Trump went on a five-tweet tirade in which he showed once and for all that his claim about $91 billion in aid for Puerto Rico is false. The White House had claimed that, when Trump said $91 billion, he was including both aid that’s already out there and years, maybe even decades, of future aid. Since reports of Trump’s $91 billion claim were paraphrased by people who heard him say it in a meeting closed to press, the Washington Post’s fact-checker concluded it was impossible to tell if Trump was speaking accurately. Well, now we know. In response to the Senate bill failing, Trump tweeted that “Puerto Rico got 91 Billion Dollars for the hurricane, more money than has ever been gotten for a hurricane before.” Got. Not “is getting.” Not “will get.” But got.
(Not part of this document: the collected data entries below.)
import Summits.CriticalPhenomena.PercolationContinuityZ3.Theorems.PercNearOneGluingNoHeavyLowerTailCovTauA2
import HarnessLib

/-!
# The (A2) functionals for EDGE-cluster functionals

The files `…CovTauA2Defs/Star/Push/A2/Anti.lean` prove the two-source inequality (A2)
(modulo the one-source bounds) for functionals `Ψ(C_x)` of the VERTEX cluster.  The
final step `CovTau.covTau_of_diagonal` (`…CovTauAssembly.lean`) and the one-source lemma
`CovTauStarN.starN_ED` are phrased for monotone functionals `g(C_x)` of van den
Berg–Häggström–Kahn's open EDGE cluster (`rC U x ω = openEdgeCluster (ω ∩ edgesIn U) x`), a strictly larger class.
THIS FILE and its two companions (`…CovTauA2Edge.lean`, `…CovTauA2EdgeAnti.lean`) redo the `Ψ`-dependent part for
that class — `CovTau.tfE`, `CovTau.BfE = Cov_{G[U]}(g(C_x), 1{v ∈ C_x})`, `CovTau.YfE`, `CovTau.XfE` and their
elementary properties and star decompositions; everything functional-independent (`sC`, `rest`, `Ef`, `Mf`, `qf`, `cf`,
`setStep_sum`, `sum_weight_rS`, `sum_cond_sC`) is reused.
[cite: VandenbergHaggstromKahn2005, Thm. 1.1 (pp. 3–5), §1 p. 3 (`C_s`)] [cite: KozmaNitzan2024, Conj. 1 (p. 3)]
-/

noncomputable section

namespace Summit.CriticalPhenomena.PercolationContinuityZ3.Theorems.CovTau

open Literature.Probability.Percolation
open Literature.Probability.Percolation.BHK2006
open Literature.Probability.Percolation.DecisionTree (ind ind_of_mem ind_of_not_mem ind_nonneg)
open scoped Classical

variable {V : Type*} [Fintype V]

/-! ### The functionals for an edge-cluster functional `g` -/

/-- `t = E_{G[U]} g(C_x)` (`t_W` with `U = V ∖ W`). [folklore] -/
def tfE (w : Sym2 V → ℝ) (U : Finset V) (x : V) (g : Set (Sym2 V) → ℝ) : ℝ :=
  ∑ ω, weight w ω * g (rC U x ω)

/-- `B = Cov_{G[U]}(g(C_x), 1{v ∈ C_x})` (`B(W)` with `U = V ∖ W`; normalised weights).
[cite: VandenbergHaggstromKahn2005, §1 p. 6 (Harris' inequality)] -/
def BfE (w : Sym2 V → ℝ) (U : Finset V) (x v : V) (g : Set (Sym2 V) → ℝ) : ℝ :=
  (∑ ω, weight w ω * (g (rC U x ω) *
      ind {ω : Set (Sym2 V) | (openGraph (ω ∩ edgesIn U)).Reachable x v} ω)) - tfE w U x g * cf w U x v

/-- `Y(N) = E[ B(C_N) ; x ∉ C_N ]` with `B(W)` the covariance in the world `G[U ∖ W]`.
[cite: VandenbergHaggstromKahn2005, §1 p. 4] -/
def YfE (w : Sym2 V → ℝ) (U : Finset V) (x v : V) (g : Set (Sym2 V) → ℝ) (N : Set V) : ℝ :=
  ∑ ω, weight w ω * (BfE w (rest U N ω) x v g * ind (rD U x N) ω)

/-- `X(N) = E[ q(C_N)·B(C_N) ; x ∉ C_N ]`. [cite: VandenbergHaggstromKahn2005, §1 p. 4] -/
def XfE (w : Sym2 V → ℝ) (U : Finset V) (x o v : V) (g : Set (Sym2 V) → ℝ) (N : Set V) : ℝ :=
  ∑ ω, weight w ω * (qf w (rest U N ω) x o v * BfE w (rest U N ω) x v g * ind (rD U x N) ω)

/-! ### Elementary properties -/

section Props

variable {w : Sym2 V → ℝ} (hw0 : ∀ e, 0 ≤ w e) (hw1 : ∀ e, w e ≤ 1)
include hw0 hw1

/-- **`B ≥ 0` (Harris)**: `g(C_x)` and `1{v ∈ C_x}` are increasing, so positively correlated under the product
weight (normalised: `Σ weight = 1`). [cite: VandenbergHaggstromKahn2005, §1 p. 6 (Harris' inequality)] -/
theorem BfE_nonneg (hm : ∑ ω, weight w ω = 1) (U : Finset V) (x v : V) {g : Set (Sym2 V) → ℝ}
    (hg : Monotone g) (hg0 : ∀ C, 0 ≤ g C) : 0 ≤ BfE w U x v g := by
  have h := harris hw0 hw1 (f := fun ω => g (rC U x ω))
    (g := ind {ω : Set (Sym2 V) | (openGraph (ω ∩ edgesIn U)).Reachable x v})
    (fun _ => hg0 _) (fun _ => ind_nonneg _ _) (fun a b hab => hg (rC_mono U x hab))
    (by
      intro a b hab
      by_cases ha : a ∈ {ω : Set (Sym2 V) | (openGraph (ω ∩ edgesIn U)).Reachable x v}
      · have hb : b ∈ {ω : Set (Sym2 V) | (openGraph (ω ∩ edgesIn U)).Reachable x v} :=
          Set.mem_setOf.2 ((Set.mem_setOf.1 ha).mono (openGraph_le (Set.inter_subset_inter_left _ hab)))
        rw [ind_of_mem ha, ind_of_mem hb]
      · rw [ind_of_not_mem ha]; exact ind_nonneg _ _)
  rw [hm, one_mul] at h
  unfold BfE tfE cf
  linarith

/-- `Y(N) ≥ 0`. [folklore] -/
theorem YfE_nonneg (hm : ∑ ω, weight w ω = 1) (U : Finset V) (x v : V) {g : Set (Sym2 V) → ℝ}
    (hg : Monotone g) (hg0 : ∀ C, 0 ≤ g C) (N : Set V) : 0 ≤ YfE w U x v g N :=
  sum_ind_nonneg hw0 hw1 (fun _ => BfE_nonneg hw0 hw1 hm _ x v hg hg0) _

/-- `X(N) ≥ 0`. [folklore] -/
theorem XfE_nonneg (hm : ∑ ω, weight w ω = 1) (U : Finset V) (x o v : V) {g : Set (Sym2 V) → ℝ}
    (hg : Monotone g) (hg0 : ∀ C, 0 ≤ g C) (N : Set V) : 0 ≤ XfE w U x o v g N :=
  sum_ind_nonneg hw0 hw1 (fun _ => mul_nonneg (qf_nonneg hw0 hw1 _ x o v) (BfE_nonneg hw0 hw1 hm _ x v hg hg0)) _

end Props

/-! ### Vanishing cases and the empty source set -/

/-- `Y(N) = 0` when `x ∈ N` (`x ∈ C_N` always). [folklore] -/
theorem YfE_eq_zero_of_mem (w : Sym2 V → ℝ) (U : Finset V) (x v : V) (g : Set (Sym2 V) → ℝ) {N : Set V}
    (hx : x ∈ N) : YfE w U x v g N = 0 :=
  Finset.sum_eq_zero fun ω _ => by
    rw [rD_eq_empty hx, ind_of_not_mem (Set.notMem_empty ω)]; ring

/-- `X(N) = 0` when `x ∈ N`. [folklore] -/
theorem XfE_eq_zero_of_mem (w : Sym2 V → ℝ) (U : Finset V) (x o v : V) (g : Set (Sym2 V) → ℝ) {N : Set V}
    (hx : x ∈ N) : XfE w U x o v g N = 0 :=
  Finset.sum_eq_zero fun ω _ => by
    rw [rD_eq_empty hx, ind_of_not_mem (Set.notMem_empty ω)]; ring

/-- In a world not containing `v` (with `v ≠ x`) the covariance `B` vanishes: `C_x` cannot contain `v`.
[folklore] -/
theorem BfE_eq_zero_of_not_mem (w : Sym2 V → ℝ) {U : Finset V} {x v : V} (hv : v ∉ U) (hvx : v ≠ x)
    (g : Set (Sym2 V) → ℝ) : BfE w U x v g = 0 := by
  unfold BfE tfE cf
  have h0 : ∀ ω : Set (Sym2 V), ind {ω : Set (Sym2 V) | (openGraph (ω ∩ edgesIn U)).Reachable x v} ω = 0 :=
    fun ω => ind_of_not_mem fun h => hv (SandwichBHK.mem_of_reachable h (Ne.symm hvx))
  simp only [h0, mul_zero, Finset.sum_const_zero]; ring

/-- With `v = x` the covariance `B` vanishes (normalised weights): `1{x ∈ C_x} = 1`. [folklore] -/
theorem BfE_eq_zero_of_eq (w : Sym2 V → ℝ) (hm : ∑ ω, weight w ω = 1) (U : Finset V) (x : V)
    (g : Set (Sym2 V) → ℝ) : BfE w U x x g = 0 := by
  unfold BfE tfE cf
  have h1 : ∀ ω : Set (Sym2 V), ind {ω : Set (Sym2 V) | (openGraph (ω ∩ edgesIn U)).Reachable x x} ω = 1 :=
    fun ω => ind_of_mem (SimpleGraph.Reachable.refl x)
  simp only [h1, mul_one, hm]; ring

/-- In a world not containing `x` (with `v ≠ x`) the covariance `B` vanishes: `C_x = {x}` cannot contain `v`.
[folklore] -/
theorem BfE_eq_zero_of_not_mem_owner (w : Sym2 V → ℝ) {U : Finset V} {x v : V} (hx : x ∉ U) (hvx : v ≠ x)
    (g : Set (Sym2 V) → ℝ) : BfE w U x v g = 0 := by
  unfold BfE tfE cf
  have h0 : ∀ ω : Set (Sym2 V), ind {ω : Set (Sym2 V) | (openGraph (ω ∩ edgesIn U)).Reachable x v} ω = 0 :=
    fun ω => ind_of_not_mem fun h => hx (SandwichBHK.mem_of_reachable h.symm hvx)
  simp only [h0, mul_zero, Finset.sum_const_zero]; ring

/-- `Y(N) = 0` in `G[U]` when `v ∉ U` (and `v ≠ x`). [folklore] -/
theorem YfE_eq_zero_of_not_mem (w : Sym2 V → ℝ) {U : Finset V} {x v : V} (hv : v ∉ U) (hvx : v ≠ x)
    (g : Set (Sym2 V) → ℝ) (N : Set V) : YfE w U x v g N = 0 :=
  Finset.sum_eq_zero fun ω _ => by
    rw [BfE_eq_zero_of_not_mem w (fun h' => hv (rest_subset U N ω h')) hvx]; ring

/-- `Y(N) = 0` in `G[U]` when `x ∉ U` (and `v ≠ x`). [folklore] -/
theorem YfE_eq_zero_of_not_mem_owner (w : Sym2 V → ℝ) {U : Finset V} {x v : V} (hx : x ∉ U) (hvx : v ≠ x)
    (g : Set (Sym2 V) → ℝ) (N : Set V) : YfE w U x v g N = 0 :=
  Finset.sum_eq_zero fun ω _ => by
    rw [BfE_eq_zero_of_not_mem_owner w (fun h' => hx (rest_subset U N ω h')) hvx]; ring

/-- `X(∅) = q·B` (the cluster of the empty source set is empty). [folklore] -/
theorem XfE_empty (w : Sym2 V → ℝ) (hm : ∑ ω, weight w ω = 1) (U : Finset V) (x o v : V) (g : Set (Sym2 V) → ℝ) :
    XfE w U x o v g ∅ = qf w U x o v * BfE w U x v g := by
  unfold XfE
  have h : ∀ ω : Set (Sym2 V), ind (rD U x (∅ : Set V)) ω = 1 := fun ω => ind_of_mem fun _ h => h.elim
  simp only [rest_empty, h, mul_one]
  rw [← Finset.sum_mul, hm, one_mul]

/-- `Y(∅) = B`. [folklore] -/
theorem YfE_empty (w : Sym2 V → ℝ) (hm : ∑ ω, weight w ω = 1) (U : Finset V) (x v : V) (g : Set (Sym2 V) → ℝ) :
    YfE w U x v g ∅ = BfE w U x v g := by
  unfold YfE
  have h : ∀ ω : Set (Sym2 V), ind (rD U x (∅ : Set V)) ω = 1 := fun ω => ind_of_mem fun _ h => h.elim
  simp only [rest_empty, h, mul_one]
  rw [← Finset.sum_mul, hm, one_mul]

/-! ### Star decompositions -/

/-- Star decomposition of `Y`: `Y_U(N) = Σ_ω weight(ω) · Y_{U∖Z}((N ∖ Z) ∪ S(ω))` for `Z ⊆ N`, `x ∉ Z`.
[cite: VandenbergHaggstromKahn2005, §1 p. 4, identity (6)] -/
theorem YfE_step {U Z : Finset V} (hZU : Z ⊆ U) {x : V} (hx : x ∉ Z) {N : Set V} (hZN : (↑Z : Set V) ⊆ N)
    (w : Sym2 V → ℝ) (hm : ∑ ω, weight w ω = 1) (v : V) (g : Set (Sym2 V) → ℝ) :
    YfE w U x v g N = ∑ ω, weight w ω * YfE w (U \ Z) x v g ((N \ ↑Z) ∪ rS U Z ω) :=
  setStep_sum hZU hx hZN w hm fun U' => BfE w U' x v g

/-- Star decomposition of `X`: `X_U(N) = Σ_ω weight(ω) · X_{U∖Z}((N ∖ Z) ∪ S(ω))` for `Z ⊆ N`, `x ∉ Z`.
[cite: VandenbergHaggstromKahn2005, §1 p. 4, identity (6)] -/
theorem XfE_step {U Z : Finset V} (hZU : Z ⊆ U) {x : V} (hx : x ∉ Z) {N : Set V} (hZN : (↑Z : Set V) ⊆ N)
    (w : Sym2 V → ℝ) (hm : ∑ ω, weight w ω = 1) (o v : V) (g : Set (Sym2 V) → ℝ) :
    XfE w U x o v g N = ∑ ω, weight w ω * XfE w (U \ Z) x o v g ((N \ ↑Z) ∪ rS U Z ω) :=
  setStep_sum hZU hx hZN w hm fun U' => qf w U' x o v * BfE w U' x v g

end Summit.CriticalPhenomena.PercolationContinuityZ3.Theorems.CovTau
Which is false.
Trump also provided further fuel for speculation that he doesn’t understand that Puerto Rico is part of the United States, tweeting that Puerto Rico’s politicians, a key focus of his rant, “only take from USA” and “Cannot continue to hurt our Farmers and States with these massive payments, and so little appreciation.” In translation, Puerto Rico doesn’t count as part of the whole of the United States, and money to it is theft from the real America.
Because this is Donald Trump talking, the appreciation he’s demanding is not just for the $91 billion in aid the island hasn’t gotten—in fact, the Washington Post fact-checker writes, “depending on how you do the math,” only about $11.2 billion has actually been spent—but appreciation because “The best thing that ever happened to Puerto Rico is President Donald J. Trump.” It seems like most Puerto Ricans would disagree. And the aid the island needs is currently being fought out in Congress, with Democrats trying to use every bit of leverage they have to pass even a meaningful part of what Puerto Rico needs, over the objections of Republicans trying to keep their narcissistic leader happy.